2021-01-27 国立遺伝学研究所
De novo genome assembly of two tomato ancestors, Solanum pimpinellifolium and S. lycopersicum var. cerasiforme, by long-read sequencing.
Takei H, Shirasawa K, Kuwabara K, Toyoda A, Matsuzawa Y, Iioka S, Ariizumi T
DNA Research 2020 January 20 DOI:10.1093/dnares/dsaa029
図: 本研究でゲノム配列を決定した二つのトマト祖先種(SP: Solanum pimpinellifolium, SLC: Solanum lycopersicum var. cerasiforme)(A)成熟果実、(B) 成熟果実の横断面、(C) 花序の形態
トマトは世界で最も生産される野菜の一つであり、農業的かつ経済的に非常に重要な作物です。近年、特に健康志向の高まりや地球規模での気象変動により、より安定的に生産できる品種や、機能性成分がより含まれたトマト品種の開発が世界的に重要な課題となっています。形質を改良する育種の過程においては、様々な品種間、あるいは雑種の間で交雑を繰り返して、より優れた品種を作り上げますが、有用な形質を保有する遺伝資源との交雑が優れた品種を作り上げる鍵となります。

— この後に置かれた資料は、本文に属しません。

import Summits.HodgeConjecture.HodgeConjecture.Theorems.Ring2ClassTargetsRowsSixSevenWeilPullbacks
import Summits.HodgeConjecture.HodgeConjecture.Theorems.Ring2TransportWeilClasses
import HarnessLib

/-!
# Ring 2 — class targets, rows 6 and 7: the JUNCTION with the Weil-type ladder and the transport column

research route conditional on HC_CM; not a corollary; Q11.4-sentence-2 already refuted in dim ≥ 3.

Cell `pub-hodge-ring2`, seat typer1 = cell LEAD (gen 4). `HC_CM` := the binder
`Theses.RankFourFaces.CMAbelianHodge` (stmt-HodgeConjecture-3052) BY NAME; nothing here proves it or
`CMToAbelian` (stmt-16267). This file JOINS three columns of the cell's map on the matrix rows `g = 6, 7`
(`HCUpToDim 7` = the Hodge conjecture for every complex abelian variety of dimension `≤ 7`):

* the CLASS-TARGET axis (`Ring2ClassTargetsRowsSixSevenWeilPullbacks`, p193119): rows `≤ 7` ⟸ {X2′ =
  `CodimTwoFromWeilPullbacks`, X1, `W₆`, the codimension-2 slice of R3, floor} off a granted class `𝒞`;
* the WEIL-TYPE LADDER (`Theorems/WeilTypeLadder*.lean`): R∞ = `WeilClassesImaginaryQuadratic` (every `n ≥ 2`,
  every `d`), R3 = `WeilClassesCMField` (CM fields of degree `> 2`), both OPEN, both cases of the summit;
* the TRANSPORT column (`Ring2TransportWeilClasses`, p190858 ff.): R∞ ⟸ `HC_CM` + CM-pointed quadratic Weil
  families + the local Weil-confined variational germ at CM fibres; R3 ⟸ `HC_CM` + CM-pointed `K`-Weil families +
  Weil-confined variational Hodge for `K` (all typed OPEN leaves of that file, none a Literature fact).

RESULTS (all by composition of landed theorems; no new hypothesis is minted):
* `span_codimTwoWeilPullbacks_le_algebraicClasses_of_rungs` — André's codimension-2 Weil pull-backs (the third
  summand of X2′; by the cell's computation `K3-WEIL-PULLBACK.md` they contain the K3-partner exceptional classes)
  are algebraic on EVERY abelian variety, given R∞ at `n = 2` (through the floor) and R3 at `2m = 4`;
* `hcUpToDim_seven_of_rungs_of_census` — rows `≤ 7` ⟸ R∞ ∧ R3 ∧ Moonen–Zarhin's two codimension-2 facts
  (refereed) ∧ the GENERATION census X2′ ∧ X1: `HC_CM` ABSENT, no class `𝒞` needed;
* `hcUpToDim_seven_of_andre_of_rungs_of_censusOffCM` — the same with the census demanded only OFF the CM locus,
  `HC_CM` being DISCHARGED by André's theorem from the two rungs (`rankFourFaces_cmAbelianHodge_of_andre_of_rungs`);
* `hcUpToDim_seven_of_hcCM_of_transport_of_censusOffCM` — rows `≤ 7` ⟸ `HC_CM` ∧ the four transport leaves ∧
  the two Moonen–Zarhin facts ∧ {X2′, X1 off CM}: here `HC_CM` is used three times but LOAD-BEARING exactly TWICE
  (the CM anchors of both transports) — its third use, HC on the class `𝒞 = CM`, is DISCHARGEABLE by André 1992
  from the two rungs (the previous bullet; referee 1 F55) — and what remains beyond `HC_CM` + transport is a pure
  HODGE-RING GENERATION census of the non-CM 6- and 7-folds (no cycle input) — the statement the atlas / motiv
  engines decide cell by cell (AV-HODGE-ATLAS; RING2-MAP §motiv gen 6–7).
K3-WP (the K3-partner classes lie in the third summand of X2′) is a COMPUTATION certified under the cell rule (two
independent implementations: typer1 A/B, referee 2's `ref2_k3wp_check_g29.py`; 0 mismatches) + a hand proof —
NOT in print, NOT a Lean theorem; no statement below depends on it.
Honest column: X2′ and X1 are NOT consequences of HC; the transport leaves are OPEN and partly sourced to
UNREFEREED preprints (Markman 2025) in their home file; R∞ at `n = 2` is Markman's fourfold theorem only for the
discriminants he covers (UNREFEREED beyond); nothing here is a new case of the Hodge conjecture.
-/

set_option linter.dupNamespace false

noncomputable section

open CategoryTheory Literature.AlgebraicGeometry Literature.AlgebraicGeometry.Motives
open Literature.AlgebraicGeometry.HodgeTheory Literature.AlgebraicGeometry.Milne1999
open Literature.AlgebraicTopology.SingularHomology Literature.Barriers.HodgeConjecture

namespace Summit.HodgeConjecture.HodgeConjecture.Ring2.ClassTargets

open WeilTypeLadder Ring2Transport

/-! ## §J1 André's codimension-2 Weil pull-backs are algebraic, given the two rungs -/

/-- **The third summand of X2′ is algebraic on every abelian variety, given R∞ (at `n = 2`, read through the
floor `HCUpToDim 5`, itself from R∞ and Moonen–Zarhin's codimension-2 facts) and R3 (at `2m = 4`).** By the cell's
computation (evidence `K3-WEIL-PULLBACK.md` on stmt-HodgeConjecture-18721) this summand contains the K3-partner
exceptional classes, so their algebraicity is a case of R∞[n = 2] ∧ R3[`E` quartic, `2m = 4`, dim 8].
[cite: Andre1992HodgeCM, Théorème] [cite: MoonenZarhin1999LowDim, Thms. 0.1, 0.2] [cite: MoonenZarhin1998WeilClasses, §1] -/
theorem span_codimTwoWeilPullbacks_le_algebraicClasses_of_rungs (hR : WeilClassesImaginaryQuadratic)
    (hR3 : WeilClassesCMField) (h01 : MoonenZarhin1999_codimTwoHodgeClasses_abelianFourfold)
    (h02 : MoonenZarhin1999_codimTwoHodgeClasses_abelianFivefold) (A : AbelianVariety ℂ) :
    Submodule.span ℂ (codimTwoWeilPullbacks A) ≤ algebraicClasses A.X 2 := by
  have hX : IsSmoothProjective A.dim A.X := AbelianVariety.isSmoothProjective_holds
  have h₅ : HCUpToDim 5 :=
    hcUpToDim_five_of_codimTwoFacts_of_weilClassesFourfolds h01 h02
      (floorFourfolds_of_weilClassesImaginaryQuadratic hR)
  refine Submodule.span_le.mpr ?_
  rintro _ (⟨B, g, d, ψ, w, hB, _, _, hw, hwt, _, rfl⟩ | ⟨B, g, ψ, P, e, w, hP, hPe, he, hirr, hev,
    hdim, hreal, hQ, hweil, hw, hwt, rfl⟩)
  · refine map_mem_algebraicClasses_of_abelianVariety hX B g ((h₅ B (by omega)).2 2 w hw ?_)
    rw [hB]; exact hwt
  · exact map_mem_algebraicClasses_of_abelianVariety hX B g
      (hR3 B ψ P e 2 hP hPe he hirr hev hdim hreal hQ w hweil hw hwt)

/-! ## §J2 Rows `≤ 7` from the two Weil rungs and the generation census (`HC_CM` absent) -/

/-- **Rows `≤ 7` ⟸ R∞ ∧ R3 ∧ Moonen–Zarhin (Thms. 0.1, 0.2) ∧ X2′ ∧ X1** — no class `𝒞`, no `HC_CM`: the floor
is R∞[n = 2] + Moonen–Zarhin, `W₆` is R∞[n = 3], the codimension-2 CM-field slice is R3[2m = 4].
[cite: MoonenZarhin1999LowDim, Thms. 0.1, 0.2 and §5] [cite: Markman2025SurveySecant, §11.5–§12 (preprint, unrefereed)] -/
theorem hcUpToDim_seven_of_rungs_of_census (hR : WeilClassesImaginaryQuadratic) (hR3 : WeilClassesCMField)
    (h01 : MoonenZarhin1999_codimTwoHodgeClasses_abelianFourfold)
    (h02 : MoonenZarhin1999_codimTwoHodgeClasses_abelianFivefold)
    (h₃ : CodimTwoFromWeilPullbacks) (h₂ : Theses.SevenfoldWeilCensus.CodimThreeWeilGeneration) : HCUpToDim 7 :=
  hcUpToDim_seven_of_censusOff_weilPullbacks (𝒞 := fun _ ↦ False) (fun _ h ↦ h.elim)
    (codimTwoFromWeilPullbacksOff_of h₃ _) (codimThreeWeilGenerationOff_of h₂ _)
    (weilSixfoldsOff_of (weilSixfolds_of_weilClassesImaginaryQuadratic hR) _)
    (codimTwoWeilClassesCMFieldOff_of_weilClassesCMField hR3 _)
    (hcUpToDim_five_of_codimTwoFacts_of_weilClassesFourfolds h01 h02
      (floorFourfolds_of_weilClassesImaginaryQuadratic hR))

/-- **Same, census only OFF the CM locus; `HC_CM` DISCHARGED by André 1992 from the two rungs**
(`rankFourFaces_cmAbelianHodge_of_andre_of_rungs`, tree; André = the Literature fact p176378). In this reading
`HC_CM` is not an input at all. [cite: Andre1992HodgeCM, Théorème] [cite: CharlesSchnell2014Notes, Thm. 11.5.21] -/
theorem hcUpToDim_seven_of_andre_of_rungs_of_censusOffCM
    (hA : Andre1992_hodgeClasses_cmAbelianVariety_mem_span_pullback_weilClasses)
    (hR : WeilClassesImaginaryQuadratic) (hR3 : WeilClassesCMField)
    (h01 : MoonenZarhin1999_codimTwoHodgeClasses_abelianFourfold)
    (h02 : MoonenZarhin1999_codimTwoHodgeClasses_abelianFivefold)
    (h₃ : CodimTwoFromWeilPullbacksOff IsOfCMType) (h₂ : CodimThreeWeilGenerationOff IsOfCMType) : HCUpToDim 7 :=
  hcUpToDim_seven_of_hcCM_of_censusOffCM_weilPullbacks (rankFourFaces_cmAbelianHodge_of_andre_of_rungs hA hR hR3)
    h₃ h₂ (weilSixfoldsOff_of (weilSixfolds_of_weilClassesImaginaryQuadratic hR) _)
    (codimTwoWeilClassesCMFieldOff_of_weilClassesCMField hR3 _)
    (hcUpToDim_five_of_codimTwoFacts_of_weilClassesFourfolds h01 h02
      (floorFourfolds_of_weilClassesImaginaryQuadratic hR))

/-! ## §J3 Rows `≤ 7` from `HC_CM`, the transport leaves and the generation census off CM -/

/-- **THE JUNCTION.** Rows `≤ 7` ⟸ `HC_CM` ∧ {CM-pointed quadratic Weil families, local Weil-VHC germ at CM fibres}
(⟹ R∞, `HC_WeilClassesQuadratic_of_HC_CM_local`) ∧ {CM-pointed `K`-Weil families, Weil-confined VHC for `K`}
(⟹ R3, `HC_WeilClassesCMField_of_HC_CM`) ∧ Moonen–Zarhin Thms. 0.1/0.2 ∧ {X2′ off CM, X1 off CM}. `HC_CM` is
LOAD-BEARING exactly twice (the CM anchors of both transports); its third use here (HC on the class `𝒞 = CM`) is
André-dischargeable from the rungs (`hcUpToDim_seven_of_andre_of_rungs_of_censusOffCM`); beyond `HC_CM` + transport
only a HODGE-RING GENERATION census of the non-CM 6- and 7-folds remains (no cycle input). The transport leaves are OPEN typed statements of
`Ring2TransportWeilClasses` (partly sourced to unrefereed preprints there). [cite: Milne1999, §7 (H)]
[cite: Deligne1982HodgeCycles, §4–5] [cite: Markman2025SecantRealMultiplication, Cor. 10.2.3 (preprint, unrefereed)]
[cite: MoonenZarhin1999LowDim, Thms. 0.1, 0.2 and §5] -/
theorem hcUpToDim_seven_of_hcCM_of_transport_of_censusOffCM (hCM : Theses.RankFourFaces.CMAbelianHodge)
    (hPq : CMPointedWeilFamiliesQuadratic) (hLq : LocalWeilVHCAtCMQuadratic)
    (hP : CMPointedWeilFamiliesCMField) (hV : WeilVariationalHodgeCMField)
    (h01 : MoonenZarhin1999_codimTwoHodgeClasses_abelianFourfold)
    (h02 : MoonenZarhin1999_codimTwoHodgeClasses_abelianFivefold)
    (h₃ : CodimTwoFromWeilPullbacksOff IsOfCMType) (h₂ : CodimThreeWeilGenerationOff IsOfCMType) : HCUpToDim 7 :=
  have hR : WeilClassesImaginaryQuadratic := HC_WeilClassesQuadratic_of_HC_CM_local hCM hPq hLq
  hcUpToDim_seven_of_hcCM_of_censusOffCM_weilPullbacks hCM h₃ h₂
    (weilSixfoldsOff_of (weilSixfolds_of_weilClassesImaginaryQuadratic hR) _)
    (codimTwoWeilClassesCMFieldOff_of_weilClassesCMField (HC_WeilClassesCMField_of_HC_CM hCM hP hV) _)
    (hcUpToDim_five_of_codimTwoFacts_of_weilClassesFourfolds h01 h02
      (floorFourfolds_of_weilClassesImaginaryQuadratic hR))

/-- **The K3-partner summand under `HC_CM` + transport**: André's codimension-2 Weil pull-backs are algebraic on
every abelian variety. With `K3-WEIL-PULLBACK.md`: the K3-partner exceptional classes ⟸ `HC_CM` + the four transport
leaves + Moonen–Zarhin — the cell's transport column COVERS the K3-partner row (RING2-MAP §LEAD gen 6).
[cite: Andre1992HodgeCM, Théorème] [cite: Deligne1982HodgeCycles, §4–5] -/
theorem span_codimTwoWeilPullbacks_le_algebraicClasses_of_hcCM_of_transport
    (hCM : Theses.RankFourFaces.CMAbelianHodge)
    (hPq : CMPointedWeilFamiliesQuadratic) (hLq : LocalWeilVHCAtCMQuadratic)
    (hP : CMPointedWeilFamiliesCMField) (hV : WeilVariationalHodgeCMField)
    (h01 : MoonenZarhin1999_codimTwoHodgeClasses_abelianFourfold)
    (h02 : MoonenZarhin1999_codimTwoHodgeClasses_abelianFivefold) (A : AbelianVariety ℂ) :
    Submodule.span ℂ (codimTwoWeilPullbacks A) ≤ algebraicClasses A.X 2 :=
  span_codimTwoWeilPullbacks_le_algebraicClasses_of_rungs (HC_WeilClassesQuadratic_of_HC_CM_local hCM hPq hLq)
    (HC_WeilClassesCMField_of_HC_CM hCM hP hV) h01 h02 A

/-! ## §J4 Audit: on-path where it exists -/

/-- Every LADDER / FACT-FREE hypothesis of §J2 except the generation census follows from the summit (on-path lemmas
of the tree); X2′, X1 and the Moonen–Zarhin facts are Hodge-theoretic inputs, not consequences of HC, and the
CM-pointed-family leaves of §J3 have no on-path lemma (see their home file). [cite: Deligne2000, §1] -/
theorem rungs_of_hodgeConjecture (h : _root_.HodgeConjecture) :
    WeilClassesImaginaryQuadratic ∧ WeilClassesCMField ∧ Theses.RankFourFaces.CMAbelianHodge :=
  ⟨weilClassesImaginaryQuadratic_of_hodgeConjecture h, weilClassesCMField_of_hodgeConjecture h,
    HC_CM_of_HodgeConjecture h⟩

end Summit.HodgeConjecture.HodgeConjecture.Ring2.ClassTargets

end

トマトの祖先種であるSolanum pimpinellifoliumとSolanum lycopersicum var. cerasiformeは、いずれも現在栽培されているトマトとの交雑が可能です。これらの種は、環境ストレスへの耐性など、栽培種トマトにはない優れた形質を含んでおり、品種改良における有用遺伝子のドナーとなり得ますが、そのゲノム情報は、あまり明らかにされていませんでした。
そこで本研究チームは、長いDNAを解読する技術(ロングリードシーケンシング)を用いて、この二つの祖先種のゲノム情報を高精度に解読し、ゲノムにコードされる遺伝子情報を明らかにしました。本研究成果は、今後、有用な遺伝子を同定する手がかりとなり、トマトの品種改良に貢献すると期待されます。
本研究は、イノベーション創出強化研究推進事業(30010A)、科研費・基盤B(17H03761)、科研費・特別研究員奨励費(18J20505)、先進ゲノム支援(16H06279)のプロジェクトの一環として実施されました。
本研究成果は、2021年1月20日にDNA Researchに掲載されました。
遺伝研の貢献
ロングリードが取得できるPacific Biosciences社のSequelシステムを用いて、トマトの祖先と考えられる2つの野生種ゲノムのショットガンシーケンスや機能遺伝子の全長配列を決定し、ゲノム解読の基盤となる情報を整備しました。本解析は2019年度先進ゲノム支援の支援課題としておこなわれたものです。